Setelahnya, ia segera keluar dari kamar tersebut.
Kesalahannya semalam adalah tidur dengan pria lain yang bukan pacarnya. Namun, hal tersebut tidak akan terjadi jika ia menjemput majikannya pulang seperti yang diperintahkan–alih-alih meminum gelas anggur yang sepertinya sudah diberi obat.
Namun, bagaimanapun–Ratih sudah bukan orang yang sama lagi.
Kali pertamanya sudah hilang.
Ratih mengulurkan tangan untuk menghapus air mata yang menggenang di matanya. Kepalanya dipenuhi alasan kenapa Nyonya Aziz tega melakukan hal tersebut kepadanya.

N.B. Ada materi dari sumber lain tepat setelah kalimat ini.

import Summits.QuantumFields.YangMills.Theses.BalabanUVNodes
import Summits.QuantumFields.YangMills.Theorems.BalabanUVNodesN27AtAllPinsOfRecord13CoPHVCutLinkReading

/-!
# ★ K3⁷ LEAF MWL: THE ITEM FROM THE MINTED ALL-PINS READING WITH NODE O's N16-PINNED LINK READING ON BOTH SIDES OF THE SELECTOR SPLIT — leaf AWL (`…SepCoPHAllPinsOfRecordVLinkReading`, dag-n27-c g13
# p612603) WITH ITS FOUR v5 READING PINS DISCHARGED (`rfl`), `hunif` ∕ `hlink` ∕ `hlink'` re-keyed at the SPELLED BUNDLE OF LETTERS, no rate reading `𝔯` in the statement (cell `pub-ymgap`, D-0062 Track A; WIDTH
# SEAT `pub-ymgap-dag-n27-w1` gen 3; n27-c g13 «AWL … yours — GO stands» 07:40Z; K3⁷ = stmt-QuantumFields-20544, `--supports 20544 --as helper`; COUNT-NEUTRAL; ONE theorem ⊢ THE ITEM, 0 `def`, 0 `sorry`;
# route-facing leaf, nothing may import it; imports = AWL's own (Theses + APW), AWL NOT imported; binders VERBATIM AWL's (pins removed, letters + positivity added, `R :=` the spelled bundle); proof = AWL's
# body VERBATIM behind a prelude minting `𝔯` and its pins).  HONEST FRAMING: bookkeeping BY NAME; NOT a discharge (a term of the item's type under displayed hypotheses, each a HYPOTHESIS inhabited for no
# family today — K0⁷ OPEN — or a decided MODEL inside the minted reading, v5's labels); finite-volume kernel letters NOT PRINTED as such for d = 4; NODE O's link reading ∕ K1⁷'s window ∕ NE7b ∕ NE7c 0∕1
# today; nothing of Bałaban's asserted; NOT `stub_rates13H` ∕ `stub_expansion13H`; N14–N22 ∕ N27 NOT discharged; K3⁷ OPEN; counts UNMOVED (5∕27, A 5∕28); R4 = conditional finite-𝕋⁴ rung only — no Clay.
-/

set_option autoImplicit false
namespace Summit.QuantumFields.YangMills.Theorems.BalabanUVNodesN27SpineRecord
open scoped BigOperators Matrix Matrix.Norms.L2Operator
open Finset MeasureTheory
open Literature.MathematicalPhysics.QuantumFieldTheory.Balaban1983to89
open T4OutputRate T4RecentScale T4GoodClassBudget T4CauchySum T4TowerRateComposition T4TowerRateDischarge
open T4EtaRateMin (Readings NE3Shape)
open T4RateLiaison (GaugeDominated)
open FlowStep (RGEqH prefixOf)
open TreeLengthTorus (TFaceConnected torusTreeLen)
open B12TreeDecay (kappa₀)
open Summit.QuantumFields.BalabanUV.T4Continuum
open AveragingDeficitDualResidual (dualC1 dualC2)
open AveragingDeficitDerivWallProof (wallConst)
open AveragingDeficitPeriodicCounting (IsPeriodicDir)
open MinimalActionSandwich (IsMinimiser minAct)
open MinimalActionRate (sfClass)
open MinimalActionRefine (RegularSup gradConst)
open NE3EnergyShapes (IsUnitarySite IsPeriodicSite)
open NE3.LeafIndexSockets (LeafH3sup)
open Summit.QuantumFields.BalabanUV.T4Continuum.Spine
open Summit.QuantumFields.BalabanUV.T4Continuum.Spine.NE4 (runFlow)
open Summit.QuantumFields.BalabanUV.T4Continuum.NE1p.DressedRoot (DressedTower DressedStabilityStrict)
open Summit.QuantumFields.YangMills.BalabanUVNodes.N19LedgerLinkSync (LedgerDataSync LedgerAtSync)
open YMDAG.UVSplit
open Summit.QuantumFields.YangMills.BalabanUVNodes.N16HolderDefs (CovRootHolder N16HolderAt)
open Summit.QuantumFields.YangMills.BalabanUVNodes.SpineRatesHolder (RatesHolderAt)
open Literature.MathematicalPhysics.QuantumFieldTheory.Balaban1983to89.T4Continuum (T4Family ULoop)
open Node00 (Stage13HParams datumOfRecord₁₃CoPH SiteSeqKey U3Letters₁₁ NE3Letters₁₁ ne3ConstLayerOfRecord₁₁ ne3NperOfRecord₁₁ ne3DomOfRecord₁₁ ZetaMeasurable ppSelLiveOfRecord
  EOfRecord₁₃ wOfRecord₉ localBgMeasurable)
open Literature.MathematicalPhysics.QuantumFieldTheory.Balaban1983to89.B12Sec2to5 (betaPrime510)
open Literature.MathematicalPhysics.QuantumFieldTheory.Balaban1983to89.Node00.U3OfKernels (objectsOfRecord₁₃ KernelDecayOfRecord₁₃)
open Literature.MathematicalPhysics.QuantumFieldTheory.Balaban1983to89.Node00.U3KernelLetters (GeometricIncrementsOfRecord₁₃ WindowedNE9OfRecord₁₃ WindowedDecayOfRecord₁₃
  WindowedStepRateOfRecord₁₃)
open Summit.QuantumFields.YangMills.BalabanUVNodes.N16PinnedLayer13CoPH (N16PinnedLoose N16LettersEnd rateCarriers_ne3_of_pinnedLoose)
open Summit.QuantumFields.YangMills.BalabanUVNodes.N19TargetClassWeightsE1Keyed
open YMDAG.N14.TopBorn (ne1OfRecord Ne1PinnedOfRecord n14At_rateCarriersOfRecord₁₃CoPH_of_pinned)
open Summit.QuantumFields.YangMills.BalabanUVNodes.N15.GenuineRecord (fullGSizedObjects n15At_fullGSizedObjects_family)
open Summit.QuantumFields.YangMills.BalabanUVNodes.N15.AtKeyedHome (neZero_blockFactor)
open YMDAG.N18.PolLimitRate (u3KernelInputs_of_finiteVolumeLetters)
open T4WeightBudget T4IndicatorShell T4ContinuumYM4Torus T4ApexHybrid
open Summit.QuantumFields.YangMills.Theses.BalabanUVNodes (SpineGivenEndpointR13SepCoPH)
open Summit.QuantumFields.YangMills.BalabanUVNodes.N19RateEdgeHolderD4AtN16PinnedReadingFSC (hybridNE7Under_datumOfRecord₁₃CoPH_of_linkReadingAtN16PinnedReading)
variable (K₀ : ℕ) (jc : (F : T4Family) → (θ : Stage13HParams F 2) → θ.Provisos₁₃CoPH F 2 → (ℕ → ℝ) → List (ULoop F) → ℕ → ℕ)
  (sh : ShellSplit₁₃CoPH 2 K₀) (cr' : (F : T4Family) → (θ : Stage13HParams F 2) → θ.Provisos₁₃CoPH F 2 → (ℕ → ℝ) → List (ULoop F) → SpineCarriers)
  (β : ℝ)
  (l₀ Λ b aS : ℝ) (ν μ α β' : Fin 4) (c35 p : ℝ)
  (ℓ : (F : T4Family) → Stage13HParams F 2 → U3Letters₁₁) (s : (F : T4Family) → Stage13HParams F 2 → ℕ) (r : (F : T4Family) → Stage13HParams F 2 → ℝ)
  (ℓ₃ : T4Family → NE3Letters₁₁) (g B : T4Family → ℝ)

Apakah si majikan itu sebegitu inginnya memenangkan tender hingga berani menjual Ratih yang memang notabene hanyalah seorang TKW?
Padahal Ratih datang ke negara ini untuk hidup, bekerja sebagai tulang punggung keluarganya di rumah. Apalagi desakan utang yang mereka gunakan saat ibunya kecelakaan waktu itu. Dan Ratih pun tidak neko-neko. Di jam kerja, ia akan merawat lansia yang menjadi tanggung jawabnya dan di waktu lain ia akan belajar.
Atau adakah motif lain dari kejadian semalam?
Ratih kemudian mengeluarkan ponselnya. Matanya membelalak melihat ada 18 panggilan tak terjawab.
Semuanya dari Abdul, pacarnya.
Ah, bagaimana ia bisa menjelaskan kejadian semalam pada pacarnya nanti?
Namun, saat sampai di kediaman majikannya, penjelasan Ratih rupanya tidak diperlukan.
“Kita putus,” ucap Abdul. Penampilannya tampak berantakan saat menuruni lantai dua rumah majikan Ratih–tempat kamar Miriam, putri tunggal Tuan dan Nyonya Aziz, berada. “Jangan menghubungiku lagi.”
Itu begitu tiba-tiba dan mencurigakan bagi Ratih, sampai-sampai wanita itu hanya bisa bertanya, “Apa yang kamu lakukan di sini?”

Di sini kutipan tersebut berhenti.